What you should do: Number of lines below with the word "lean": give it and nothing more.

Excerpts from a dataset:
■ ■ ■
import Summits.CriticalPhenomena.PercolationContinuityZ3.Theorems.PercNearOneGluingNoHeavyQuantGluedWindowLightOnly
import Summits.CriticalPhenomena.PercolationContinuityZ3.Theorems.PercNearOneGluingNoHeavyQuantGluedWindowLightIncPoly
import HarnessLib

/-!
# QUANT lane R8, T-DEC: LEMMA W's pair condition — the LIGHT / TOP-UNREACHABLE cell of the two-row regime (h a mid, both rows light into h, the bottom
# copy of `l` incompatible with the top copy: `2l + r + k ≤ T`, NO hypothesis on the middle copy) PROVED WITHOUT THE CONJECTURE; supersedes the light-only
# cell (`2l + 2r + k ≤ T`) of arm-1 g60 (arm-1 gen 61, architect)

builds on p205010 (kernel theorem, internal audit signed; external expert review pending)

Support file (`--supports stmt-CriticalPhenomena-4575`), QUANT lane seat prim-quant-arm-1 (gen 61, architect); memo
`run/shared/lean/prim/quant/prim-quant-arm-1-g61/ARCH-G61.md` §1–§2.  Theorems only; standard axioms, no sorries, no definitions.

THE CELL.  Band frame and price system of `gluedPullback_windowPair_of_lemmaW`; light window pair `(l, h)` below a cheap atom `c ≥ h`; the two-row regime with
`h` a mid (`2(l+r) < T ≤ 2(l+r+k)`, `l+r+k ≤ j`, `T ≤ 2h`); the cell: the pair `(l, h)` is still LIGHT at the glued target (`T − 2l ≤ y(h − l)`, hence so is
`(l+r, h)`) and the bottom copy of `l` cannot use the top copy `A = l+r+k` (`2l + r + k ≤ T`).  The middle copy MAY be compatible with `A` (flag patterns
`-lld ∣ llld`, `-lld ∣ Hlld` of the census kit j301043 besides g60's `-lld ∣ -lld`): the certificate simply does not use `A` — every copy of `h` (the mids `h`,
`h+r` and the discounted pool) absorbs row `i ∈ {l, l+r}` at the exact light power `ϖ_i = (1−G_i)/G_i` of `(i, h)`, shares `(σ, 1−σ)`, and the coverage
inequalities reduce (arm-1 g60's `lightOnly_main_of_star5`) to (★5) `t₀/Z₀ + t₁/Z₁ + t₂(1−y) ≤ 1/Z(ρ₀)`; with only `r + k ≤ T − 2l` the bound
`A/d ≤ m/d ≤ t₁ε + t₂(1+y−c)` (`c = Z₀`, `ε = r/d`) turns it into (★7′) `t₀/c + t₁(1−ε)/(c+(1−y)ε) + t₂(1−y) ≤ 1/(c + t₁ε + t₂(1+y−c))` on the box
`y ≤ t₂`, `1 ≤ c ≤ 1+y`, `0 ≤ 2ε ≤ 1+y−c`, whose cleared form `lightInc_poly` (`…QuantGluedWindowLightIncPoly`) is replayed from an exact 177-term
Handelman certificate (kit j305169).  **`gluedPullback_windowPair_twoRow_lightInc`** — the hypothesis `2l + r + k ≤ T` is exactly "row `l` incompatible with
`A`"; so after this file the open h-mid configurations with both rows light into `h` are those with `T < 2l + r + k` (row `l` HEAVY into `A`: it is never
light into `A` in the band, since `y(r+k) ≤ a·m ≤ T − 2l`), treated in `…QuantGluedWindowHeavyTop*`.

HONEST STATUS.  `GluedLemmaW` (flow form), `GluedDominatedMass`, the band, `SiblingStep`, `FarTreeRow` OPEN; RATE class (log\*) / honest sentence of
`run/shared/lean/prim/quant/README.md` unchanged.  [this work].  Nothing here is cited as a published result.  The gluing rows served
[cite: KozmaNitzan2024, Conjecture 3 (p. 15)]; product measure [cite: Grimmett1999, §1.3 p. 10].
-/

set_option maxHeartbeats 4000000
■ ■ ■
Solution to this exercise: 2